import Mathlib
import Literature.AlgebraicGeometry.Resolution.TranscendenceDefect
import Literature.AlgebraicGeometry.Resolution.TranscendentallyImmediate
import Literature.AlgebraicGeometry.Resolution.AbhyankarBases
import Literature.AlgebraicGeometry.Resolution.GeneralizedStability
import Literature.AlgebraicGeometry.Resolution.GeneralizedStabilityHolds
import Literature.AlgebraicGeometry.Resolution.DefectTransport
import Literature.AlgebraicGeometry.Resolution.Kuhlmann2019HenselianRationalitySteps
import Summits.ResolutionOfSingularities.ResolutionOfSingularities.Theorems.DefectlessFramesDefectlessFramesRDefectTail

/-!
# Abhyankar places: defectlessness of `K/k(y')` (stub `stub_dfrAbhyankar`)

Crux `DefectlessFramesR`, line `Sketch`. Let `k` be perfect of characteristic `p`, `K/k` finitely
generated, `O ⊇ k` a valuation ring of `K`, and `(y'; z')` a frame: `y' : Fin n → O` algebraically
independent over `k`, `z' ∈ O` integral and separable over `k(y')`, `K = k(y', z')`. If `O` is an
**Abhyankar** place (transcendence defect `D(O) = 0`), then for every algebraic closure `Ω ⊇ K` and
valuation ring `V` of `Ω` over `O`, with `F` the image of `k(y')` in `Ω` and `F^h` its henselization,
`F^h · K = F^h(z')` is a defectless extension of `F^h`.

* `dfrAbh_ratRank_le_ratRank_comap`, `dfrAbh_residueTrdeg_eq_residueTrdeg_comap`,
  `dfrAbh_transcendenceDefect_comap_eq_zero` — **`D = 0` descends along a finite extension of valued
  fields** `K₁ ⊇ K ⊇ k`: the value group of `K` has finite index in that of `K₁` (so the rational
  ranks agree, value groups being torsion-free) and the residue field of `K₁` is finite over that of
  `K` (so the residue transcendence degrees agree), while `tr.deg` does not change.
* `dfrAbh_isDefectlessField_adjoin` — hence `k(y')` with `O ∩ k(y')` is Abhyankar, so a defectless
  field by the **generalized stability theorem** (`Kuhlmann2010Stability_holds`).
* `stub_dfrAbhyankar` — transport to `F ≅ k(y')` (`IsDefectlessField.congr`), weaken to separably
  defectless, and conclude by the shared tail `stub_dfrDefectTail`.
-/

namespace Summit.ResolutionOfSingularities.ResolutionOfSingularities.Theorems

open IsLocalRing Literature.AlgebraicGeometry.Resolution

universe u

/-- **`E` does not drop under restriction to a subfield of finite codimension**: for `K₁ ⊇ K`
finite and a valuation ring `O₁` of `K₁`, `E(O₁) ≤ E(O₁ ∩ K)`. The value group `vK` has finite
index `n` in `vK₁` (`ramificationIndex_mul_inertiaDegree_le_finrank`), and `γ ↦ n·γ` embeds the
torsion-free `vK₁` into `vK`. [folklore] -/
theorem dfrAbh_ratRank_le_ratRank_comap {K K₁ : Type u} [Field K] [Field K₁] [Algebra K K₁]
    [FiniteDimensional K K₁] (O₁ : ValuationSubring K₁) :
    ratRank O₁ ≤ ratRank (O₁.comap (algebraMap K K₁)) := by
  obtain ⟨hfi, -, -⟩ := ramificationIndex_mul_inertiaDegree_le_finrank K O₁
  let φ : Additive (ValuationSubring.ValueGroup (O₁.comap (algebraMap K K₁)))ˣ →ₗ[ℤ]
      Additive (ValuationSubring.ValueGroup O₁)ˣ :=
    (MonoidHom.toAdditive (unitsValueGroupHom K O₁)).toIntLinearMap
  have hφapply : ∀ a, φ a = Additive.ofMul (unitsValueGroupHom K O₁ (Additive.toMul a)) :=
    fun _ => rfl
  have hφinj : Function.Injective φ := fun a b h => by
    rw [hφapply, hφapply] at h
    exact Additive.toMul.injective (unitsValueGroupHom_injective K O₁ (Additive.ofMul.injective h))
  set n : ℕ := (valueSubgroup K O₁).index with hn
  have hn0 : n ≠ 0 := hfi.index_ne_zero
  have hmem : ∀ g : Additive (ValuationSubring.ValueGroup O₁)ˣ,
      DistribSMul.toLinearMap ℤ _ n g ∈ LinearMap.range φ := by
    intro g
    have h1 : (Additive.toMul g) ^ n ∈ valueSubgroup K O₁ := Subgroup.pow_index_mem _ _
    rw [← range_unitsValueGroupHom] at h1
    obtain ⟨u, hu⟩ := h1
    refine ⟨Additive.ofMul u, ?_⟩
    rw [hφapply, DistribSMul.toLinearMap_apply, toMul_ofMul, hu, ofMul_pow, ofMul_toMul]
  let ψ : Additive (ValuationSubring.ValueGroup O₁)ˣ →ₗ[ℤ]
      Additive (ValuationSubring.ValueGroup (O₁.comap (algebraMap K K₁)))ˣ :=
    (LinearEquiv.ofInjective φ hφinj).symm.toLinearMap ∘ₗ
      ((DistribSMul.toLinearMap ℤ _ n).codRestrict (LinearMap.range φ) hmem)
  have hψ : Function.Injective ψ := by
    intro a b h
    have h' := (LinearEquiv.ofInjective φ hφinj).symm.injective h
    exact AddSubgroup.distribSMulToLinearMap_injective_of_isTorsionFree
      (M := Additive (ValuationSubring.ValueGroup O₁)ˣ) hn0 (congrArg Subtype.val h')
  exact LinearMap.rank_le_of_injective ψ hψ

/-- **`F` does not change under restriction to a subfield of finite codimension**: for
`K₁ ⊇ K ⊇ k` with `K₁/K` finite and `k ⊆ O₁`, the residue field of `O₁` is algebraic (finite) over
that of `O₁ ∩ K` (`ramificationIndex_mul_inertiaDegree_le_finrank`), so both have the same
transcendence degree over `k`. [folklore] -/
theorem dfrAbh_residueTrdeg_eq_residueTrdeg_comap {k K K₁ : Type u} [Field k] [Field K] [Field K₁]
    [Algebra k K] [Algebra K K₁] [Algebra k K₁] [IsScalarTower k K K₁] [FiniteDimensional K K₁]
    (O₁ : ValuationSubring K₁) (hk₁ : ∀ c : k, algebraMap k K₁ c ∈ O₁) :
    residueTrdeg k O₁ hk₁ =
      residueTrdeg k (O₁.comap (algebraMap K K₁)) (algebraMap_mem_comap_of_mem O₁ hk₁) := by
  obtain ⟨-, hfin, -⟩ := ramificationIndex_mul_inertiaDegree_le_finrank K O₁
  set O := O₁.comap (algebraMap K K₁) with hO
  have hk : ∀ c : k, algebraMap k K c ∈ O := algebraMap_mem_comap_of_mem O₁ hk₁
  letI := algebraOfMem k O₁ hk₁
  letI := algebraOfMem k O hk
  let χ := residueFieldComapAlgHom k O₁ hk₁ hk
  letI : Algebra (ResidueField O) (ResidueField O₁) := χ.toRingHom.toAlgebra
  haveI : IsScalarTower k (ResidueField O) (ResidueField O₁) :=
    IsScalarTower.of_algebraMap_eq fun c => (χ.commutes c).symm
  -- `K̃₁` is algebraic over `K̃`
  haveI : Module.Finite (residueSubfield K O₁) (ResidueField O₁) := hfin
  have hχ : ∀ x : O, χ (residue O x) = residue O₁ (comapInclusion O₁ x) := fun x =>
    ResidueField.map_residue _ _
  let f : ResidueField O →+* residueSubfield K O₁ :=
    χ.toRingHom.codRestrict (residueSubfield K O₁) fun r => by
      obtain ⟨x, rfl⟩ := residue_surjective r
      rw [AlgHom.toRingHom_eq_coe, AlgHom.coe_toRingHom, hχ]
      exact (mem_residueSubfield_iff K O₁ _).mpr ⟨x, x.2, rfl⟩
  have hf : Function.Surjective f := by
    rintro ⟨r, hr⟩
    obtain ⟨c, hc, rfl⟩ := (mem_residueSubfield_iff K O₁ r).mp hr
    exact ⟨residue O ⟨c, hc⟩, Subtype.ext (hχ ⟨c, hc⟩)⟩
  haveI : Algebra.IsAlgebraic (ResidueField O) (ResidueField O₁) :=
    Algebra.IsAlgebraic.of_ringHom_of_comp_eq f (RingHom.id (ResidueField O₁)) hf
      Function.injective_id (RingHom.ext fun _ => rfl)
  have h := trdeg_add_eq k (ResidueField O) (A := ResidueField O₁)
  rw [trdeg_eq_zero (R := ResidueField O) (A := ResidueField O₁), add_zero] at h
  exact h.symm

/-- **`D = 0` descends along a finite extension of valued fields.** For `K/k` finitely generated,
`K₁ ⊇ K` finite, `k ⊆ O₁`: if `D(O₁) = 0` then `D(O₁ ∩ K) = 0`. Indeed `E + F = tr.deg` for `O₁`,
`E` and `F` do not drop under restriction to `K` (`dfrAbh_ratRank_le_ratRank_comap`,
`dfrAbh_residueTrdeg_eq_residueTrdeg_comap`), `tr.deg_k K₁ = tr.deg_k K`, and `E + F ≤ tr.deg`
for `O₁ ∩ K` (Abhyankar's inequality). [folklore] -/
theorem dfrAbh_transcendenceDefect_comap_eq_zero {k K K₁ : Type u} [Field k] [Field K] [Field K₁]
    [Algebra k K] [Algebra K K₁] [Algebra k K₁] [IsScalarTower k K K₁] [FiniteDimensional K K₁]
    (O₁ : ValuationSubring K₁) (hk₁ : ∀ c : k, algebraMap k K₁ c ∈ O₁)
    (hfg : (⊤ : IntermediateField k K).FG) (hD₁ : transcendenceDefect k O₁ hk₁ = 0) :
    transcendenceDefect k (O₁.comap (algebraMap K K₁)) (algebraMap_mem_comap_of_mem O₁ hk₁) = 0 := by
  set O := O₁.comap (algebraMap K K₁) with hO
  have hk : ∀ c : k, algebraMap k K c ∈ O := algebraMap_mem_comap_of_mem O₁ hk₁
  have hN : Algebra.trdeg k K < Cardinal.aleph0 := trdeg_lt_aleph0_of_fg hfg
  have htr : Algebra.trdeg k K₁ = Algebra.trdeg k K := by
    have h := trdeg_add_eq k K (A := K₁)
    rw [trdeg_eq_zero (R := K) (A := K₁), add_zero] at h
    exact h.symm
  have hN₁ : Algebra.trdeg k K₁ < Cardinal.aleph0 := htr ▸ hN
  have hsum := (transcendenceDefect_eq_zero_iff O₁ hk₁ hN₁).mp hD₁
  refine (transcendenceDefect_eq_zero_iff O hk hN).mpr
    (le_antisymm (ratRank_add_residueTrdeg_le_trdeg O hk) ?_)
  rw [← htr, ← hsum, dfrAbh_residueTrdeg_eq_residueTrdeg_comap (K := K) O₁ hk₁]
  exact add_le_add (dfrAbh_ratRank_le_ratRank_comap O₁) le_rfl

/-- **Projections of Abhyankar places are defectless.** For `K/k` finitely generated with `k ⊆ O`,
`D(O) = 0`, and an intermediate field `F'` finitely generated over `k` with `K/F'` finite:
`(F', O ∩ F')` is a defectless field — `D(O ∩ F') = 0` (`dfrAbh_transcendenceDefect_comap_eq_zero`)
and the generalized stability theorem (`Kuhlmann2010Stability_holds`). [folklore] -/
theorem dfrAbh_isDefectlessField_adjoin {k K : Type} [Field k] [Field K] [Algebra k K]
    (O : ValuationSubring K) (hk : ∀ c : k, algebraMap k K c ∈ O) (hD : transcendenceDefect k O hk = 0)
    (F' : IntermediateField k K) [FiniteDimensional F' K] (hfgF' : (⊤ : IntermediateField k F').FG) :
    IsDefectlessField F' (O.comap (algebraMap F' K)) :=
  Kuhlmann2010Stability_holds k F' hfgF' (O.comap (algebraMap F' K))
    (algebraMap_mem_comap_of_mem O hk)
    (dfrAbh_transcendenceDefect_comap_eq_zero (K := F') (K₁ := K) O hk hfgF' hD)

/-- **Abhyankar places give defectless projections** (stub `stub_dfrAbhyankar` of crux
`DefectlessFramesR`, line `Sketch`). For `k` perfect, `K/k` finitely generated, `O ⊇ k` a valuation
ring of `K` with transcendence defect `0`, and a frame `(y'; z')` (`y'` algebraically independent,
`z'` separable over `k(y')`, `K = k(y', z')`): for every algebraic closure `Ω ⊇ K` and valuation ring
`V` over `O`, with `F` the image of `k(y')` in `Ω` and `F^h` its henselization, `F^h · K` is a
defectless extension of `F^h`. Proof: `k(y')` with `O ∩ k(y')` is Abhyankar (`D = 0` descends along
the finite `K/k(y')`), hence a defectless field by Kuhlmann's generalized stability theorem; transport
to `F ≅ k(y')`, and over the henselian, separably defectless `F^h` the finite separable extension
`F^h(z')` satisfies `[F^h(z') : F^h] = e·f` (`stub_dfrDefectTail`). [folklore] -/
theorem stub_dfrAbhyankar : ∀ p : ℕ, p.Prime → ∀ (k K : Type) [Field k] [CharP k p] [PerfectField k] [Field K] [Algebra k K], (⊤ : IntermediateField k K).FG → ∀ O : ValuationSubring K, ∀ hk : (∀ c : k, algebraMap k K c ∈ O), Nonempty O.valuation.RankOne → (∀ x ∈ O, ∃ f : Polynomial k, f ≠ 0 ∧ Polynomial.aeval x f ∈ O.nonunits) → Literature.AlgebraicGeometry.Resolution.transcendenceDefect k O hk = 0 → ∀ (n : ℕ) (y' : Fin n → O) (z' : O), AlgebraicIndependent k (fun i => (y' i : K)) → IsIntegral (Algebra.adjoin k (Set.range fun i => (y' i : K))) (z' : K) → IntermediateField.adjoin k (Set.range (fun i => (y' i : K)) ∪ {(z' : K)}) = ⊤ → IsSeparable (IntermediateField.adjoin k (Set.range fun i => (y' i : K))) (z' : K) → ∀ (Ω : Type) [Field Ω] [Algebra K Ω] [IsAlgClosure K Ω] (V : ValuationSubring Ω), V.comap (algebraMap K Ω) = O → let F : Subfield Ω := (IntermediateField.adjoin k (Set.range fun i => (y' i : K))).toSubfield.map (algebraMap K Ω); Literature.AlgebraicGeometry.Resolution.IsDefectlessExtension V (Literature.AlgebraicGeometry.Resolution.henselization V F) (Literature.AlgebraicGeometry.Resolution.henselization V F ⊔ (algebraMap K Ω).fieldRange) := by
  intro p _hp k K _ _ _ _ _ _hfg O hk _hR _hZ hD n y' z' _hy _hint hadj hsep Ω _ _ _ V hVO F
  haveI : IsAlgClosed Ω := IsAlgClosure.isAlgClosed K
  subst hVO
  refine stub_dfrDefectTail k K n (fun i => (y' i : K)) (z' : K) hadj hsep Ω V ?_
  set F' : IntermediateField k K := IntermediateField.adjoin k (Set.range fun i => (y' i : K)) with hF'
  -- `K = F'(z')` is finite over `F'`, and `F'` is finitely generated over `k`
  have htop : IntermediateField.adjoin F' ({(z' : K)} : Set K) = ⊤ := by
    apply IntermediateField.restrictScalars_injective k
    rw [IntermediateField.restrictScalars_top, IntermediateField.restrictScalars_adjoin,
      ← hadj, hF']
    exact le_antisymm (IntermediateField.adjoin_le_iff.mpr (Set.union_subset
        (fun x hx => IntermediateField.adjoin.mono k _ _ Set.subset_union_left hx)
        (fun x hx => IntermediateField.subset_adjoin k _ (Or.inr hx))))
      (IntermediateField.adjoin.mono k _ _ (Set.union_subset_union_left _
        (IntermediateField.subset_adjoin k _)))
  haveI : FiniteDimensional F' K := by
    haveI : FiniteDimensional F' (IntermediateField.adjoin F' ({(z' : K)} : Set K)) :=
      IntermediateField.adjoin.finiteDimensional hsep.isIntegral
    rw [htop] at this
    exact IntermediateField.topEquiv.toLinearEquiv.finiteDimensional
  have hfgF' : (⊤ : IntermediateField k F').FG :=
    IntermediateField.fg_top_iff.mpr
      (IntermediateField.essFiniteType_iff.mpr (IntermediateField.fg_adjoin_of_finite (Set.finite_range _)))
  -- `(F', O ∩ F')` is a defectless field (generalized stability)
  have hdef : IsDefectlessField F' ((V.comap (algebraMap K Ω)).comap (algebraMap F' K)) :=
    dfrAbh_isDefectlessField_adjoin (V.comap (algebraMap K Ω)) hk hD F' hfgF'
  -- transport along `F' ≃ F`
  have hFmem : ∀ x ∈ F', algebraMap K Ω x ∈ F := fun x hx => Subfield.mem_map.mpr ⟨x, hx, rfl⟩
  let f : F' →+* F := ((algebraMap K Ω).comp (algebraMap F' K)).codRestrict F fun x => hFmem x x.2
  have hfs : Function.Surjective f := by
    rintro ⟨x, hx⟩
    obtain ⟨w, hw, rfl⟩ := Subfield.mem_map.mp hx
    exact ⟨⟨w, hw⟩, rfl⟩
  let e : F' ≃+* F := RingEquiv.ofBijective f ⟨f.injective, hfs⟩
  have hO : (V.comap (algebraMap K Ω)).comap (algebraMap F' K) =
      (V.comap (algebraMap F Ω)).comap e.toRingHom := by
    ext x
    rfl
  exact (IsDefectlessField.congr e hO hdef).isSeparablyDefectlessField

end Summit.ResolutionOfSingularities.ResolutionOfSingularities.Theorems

^^^^^^^^

YOUR GOAL: Print exactly, and only, the lines from the line containing "(IntermediateField.fg_adjoin_of_finite (Set.finite_range _)))" through the final line of the records, both included.

TASK RESPONSE:
      (IntermediateField.essFiniteType_iff.mpr (IntermediateField.fg_adjoin_of_finite (Set.finite_range _)))
  -- `(F', O ∩ F')` is a defectless field (generalized stability)
  have hdef : IsDefectlessField F' ((V.comap (algebraMap K Ω)).comap (algebraMap F' K)) :=
    dfrAbh_isDefectlessField_adjoin (V.comap (algebraMap K Ω)) hk hD F' hfgF'
  -- transport along `F' ≃ F`
  have hFmem : ∀ x ∈ F', algebraMap K Ω x ∈ F := fun x hx => Subfield.mem_map.mpr ⟨x, hx, rfl⟩
  let f : F' →+* F := ((algebraMap K Ω).comp (algebraMap F' K)).codRestrict F fun x => hFmem x x.2
  have hfs : Function.Surjective f := by
    rintro ⟨x, hx⟩
    obtain ⟨w, hw, rfl⟩ := Subfield.mem_map.mp hx
    exact ⟨⟨w, hw⟩, rfl⟩
  let e : F' ≃+* F := RingEquiv.ofBijective f ⟨f.injective, hfs⟩
  have hO : (V.comap (algebraMap K Ω)).comap (algebraMap F' K) =
      (V.comap (algebraMap F Ω)).comap e.toRingHom := by
    ext x
    rfl
  exact (IsDefectlessField.congr e hO hdef).isSeparablyDefectlessField

end Summit.ResolutionOfSingularities.ResolutionOfSingularities.Theorems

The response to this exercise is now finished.